Lever l’interdiction d’octroyer des crédits et des hypothèques garantira la pérennité de PostFinance et sa compétitivité. C’est pour PostFinance le seul moyen de générer un profit pour l’économie suisse. Il ne s’agit toutefois pas de la seule mesure importante à même de garantir à PostFinance des perspectives d’avenir: PostFinance posera elle-même de nouveaux jalons avec sa stratégie et les mesures qui en découlent. La Poste entend continuer de financer par ses propres moyens le service public, ainsi que les investissements qu’elle doit réaliser, et subsister sans percevoir de subventions de l’État. C’est pour cette raison qu’elle doit pouvoir compter sur une PostFinance en bonne santé financière.
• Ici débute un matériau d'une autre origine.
import Summits.ValiantsHypothesis.ValiantsHypothesis.Theses.BorderApolarity
import Summits.ValiantsHypothesis.ValiantsHypothesis.Theorems.BorderApolarityGctBridge

/-!
# `BorderApolarity.GctBridge` (item `stmt-ValiantsHypothesis-0983`) — by-name wrapper

Thin wrapper stating the closing theorem of `Theorems/BorderApolarityGctBridge.lean`
(`gctBridge_proof`, typed against the item's signature verbatim so that every route sharing the
item can link it) against the route decl
`Summit.ValiantsHypothesis.ValiantsHypothesis.Theses.BorderApolarity.GctBridge` BY NAME, for the
gate's by-name close probe. (This module imports the Theses file, so the route file links the
Theses-free `gctBridge_proof`, not this wrapper.)
-/

namespace Summit.ValiantsHypothesis.ValiantsHypothesis.Theorems.BorderApolarityGctBridge

/-- **`BorderApolarity.GctBridge` holds** (item `stmt-ValiantsHypothesis-0983`): the
quasi-polynomial Mulmuley–Sohoni thesis implies Valiant's hypothesis — by `gctBridge_proof`
(inline `gct_assembly` glue over discharged facts + the hub lemma). [folklore] -/
theorem gctBridge_route_proof :
    Summit.ValiantsHypothesis.ValiantsHypothesis.Theses.BorderApolarity.GctBridge :=
  gctBridge_proof

end Summit.ValiantsHypothesis.ValiantsHypothesis.Theorems.BorderApolarityGctBridge
import Summits.Ventures.PercRepro2.CaseOneRootsAndMark
import Summits.Ventures.PercRepro2.CaseOneRootsOnlyI

/-!
# Gluing faces: a root moves along an edge of weight one
(blind cell PercRepro2, p1 g17; S5 §2.3 «REVISED AT v19» — the face induction of the cell method)

The gadget certificates of S5 (the pairwise cone over the base cells) fail only on MODIFIED-BASE
FACES — Bernstein index `3` in a gadget edge `{x, w}` with `x` a mark (`w` merged into the mark's
cluster) or index `0` (the edge absent, `CaseOneNullDelete`). This file is the identity behind the
index-`3` faces:

* an edge `e` of weight `1` is open on the support (`weight_eq_zero_of_closed_one`), so two events /
  observables that agree where `e` is open have the same probability / expectation
  (`prob_congr_of_open`, `expect_congr_of_open`);
* along an open edge `{x, y}` the connection events of `x` and of `y` coincide (`conn_swap_left`,
  `conn_swap_right`), hence EVERY case-1 quantity is unchanged when a root is replaced by the other end
  of an edge of weight `1` (`Dpd_glue₂`, `Dpdo_glue₂`, `Dqo_glue₂`, `probQ_glue₂`, `iiExprT_glue₂`,
  `iExprT_glue₂`, `iiExpr_glue₂`, `iExpr_glue₂` and the `₁` twins for the root `a₁`).
The Props, the glued classes and the Bernstein face lemma are in `CaseOneGlued.lean`.
Own code; standard axioms. -/

set_option linter.unusedSimpArgs false

namespace Summit.Ventures.PercRepro2

namespace CaseOne

/-! ## An edge of weight one is open on the support -/

section Open
variable {E : Type*} [Fintype E] [DecidableEq E] {R : Type*} [CommRing R]

/-- With `p e = 1` the weight vanishes on every configuration where `e` is closed. -/
lemma weight_eq_zero_of_closed_one (p : E → R) {e : E} (he : p e = 1) {ω : Config E}
    (hω : ω e = false) : weight p ω = 0 := by
  rw [weight_eq_mul_edgeFactor p ω e, hω, edgeFactor_false, he, sub_self, mul_zero]

/-- Two observables that agree where an edge of weight `1` is open have the same expectation. -/
lemma expect_congr_of_open (p : E → R) {e : E} (he : p e = 1) {f g : Config E → R}
    (h : ∀ ω : Config E, ω e = true → f ω = g ω) : expect p f = expect p g := by
  unfold expect
  refine Finset.sum_congr rfl fun ω _ => ?_
  by_cases hω : ω e = true
  · rw [h ω hω]
  · simp only [Bool.not_eq_true] at hω
    rw [weight_eq_zero_of_closed_one p he hω, zero_mul, zero_mul]

/-- Two events that agree where an edge of weight `1` is open have the same probability. -/
lemma prob_congr_of_open (p : E → R) {e : E} (he : p e = 1) {A B : Set (Config E)}
    (h : ∀ ω : Config E, ω e = true → (ω ∈ A ↔ ω ∈ B)) : prob p A = prob p B := by
  unfold prob
  refine Finset.sum_congr rfl fun ω _ => ?_
  by_cases hω : ω e = true
  · by_cases hA : ω ∈ A
    · rw [Set.indicator_of_mem hA, Set.indicator_of_mem ((h ω hω).1 hA)]
    · rw [Set.indicator_of_notMem hA, Set.indicator_of_notMem (fun hB => hA ((h ω hω).2 hB))]
  · simp only [Bool.not_eq_true] at hω
    by_cases hA : ω ∈ A <;> by_cases hB : ω ∈ B <;>
      simp [hA, hB, weight_eq_zero_of_closed_one p he hω]

end Open

/-! ## Connections along an open edge -/

section Conn
variable {V : Type*} {E : Type*}

/-- The ends of an open edge are joined. -/
lemma conn_of_open {ends : E → Sym2 V} {ω : Config E} {e : E} {x y : V} (hω : ω e = true)
    (hends : ends e = s(x, y)) : Conn ends ω x y :=
  conn_of_openAdj ⟨e, hω, hends⟩

/-- Along an open edge `{x, y}`: `x ↔ v` iff `y ↔ v`. -/
lemma conn_swap_left {ends : E → Sym2 V} {ω : Config E} {e : E} {x y : V} (hω : ω e = true)
    (hends : ends e = s(x, y)) (v : V) : Conn ends ω x v ↔ Conn ends ω y v :=
  ⟨fun h => conn_trans (conn_symm (conn_of_open hω hends)) h,
    fun h => conn_trans (conn_of_open hω hends) h⟩

/-- Along an open edge `{x, y}`: `v ↔ x` iff `v ↔ y`. -/
lemma conn_swap_right {ends : E → Sym2 V} {ω : Config E} {e : E} {x y : V} (hω : ω e = true)
    (hends : ends e = s(x, y)) (v : V) : Conn ends ω v x ↔ Conn ends ω v y :=
  ⟨fun h => conn_trans h (conn_of_open hω hends),
    fun h => conn_trans h (conn_symm (conn_of_open hω hends))⟩

end Conn

/-! ## A root moves along an edge of weight one -/

section Glue
variable {V : Type*} {E : Type*} [Fintype E] [DecidableEq E] {R : Type*} [CommRing R]
variable {ends : E → Sym2 V} {e : E} {p : E → R}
Un engagement temporaire de capitalisation nécessaire à court terme

Le Conseil fédéral propose en outre un engagement de capitalisation, en s’appuyant sur la réglementation «too big to fail». Cette mesure est indispensable du fait des résultats insuffisants de PostFinance qui, dans un futur proche, ne pourra plus satisfaire aux exigences accrues de la FINMA en matière de fonds propres concernant la constitution d’un capital d’urgence. La Poste a déjà investi près des deux tiers de ses fonds propres (6,1 milliards de francs) dans PostFinance; elle répond en outre de fonds de tiers pouvant être pris en compte à hauteur de 200 millions de francs et d’une garantie en cas de crise à hauteur de 1,5 milliard de francs. Ses possibilités financières sont donc épuisées.

Une privation partielle pourrait permettre la constitution de fonds propres, à condition toutefois que l’interdiction d’octroyer des crédits soit levée

La procédure de consultation du Conseil fédéral prévoit par ailleurs une ouverture à moyen terme de l’actionnariat de PostFinance, en vue de permettre à celle-ci de constituer par la suite des fonds propres. En tant que propriétaire de PostFinance, la Poste soutient cette proposition, qu’elle entend examiner en étroite concertation avec le Conseil fédéral. Au préalable, il est cependant indispensable que la question de la levée de l’interdiction d’octroyer des crédits et des hypothèques soit clarifiée car, si elle n’aboutit pas, l’examen d’une possible privatisation partielle n’aura plus lieu d’être en raison de son manque d’attrait aux yeux des actionnaires potentiels. 

Avec près de 4,4 millions de comptes, un total du bilan de 125 milliards de francs et un mandat de service universel dans le domaine des services de paiement, PostFinance est une banque d’importance systémique et constitue par conséquent un élément majeur de l’économie suisse. Les débats sur son avenir concernent 2,7 millions de clients, soit plus d’un tiers des adultes en Suisse. En outre, PostFinance remplit par ses propres moyens le mandat de service public de la Confédération dans le domaine des services de paiement, sans percevoir de subventions de l’État. Enfin, PostFinance est un pilier essentiel dont la Poste a besoin pour développer son modèle économique et, partant, pour assurer l’ensemble de sa mission de service public en Suisse.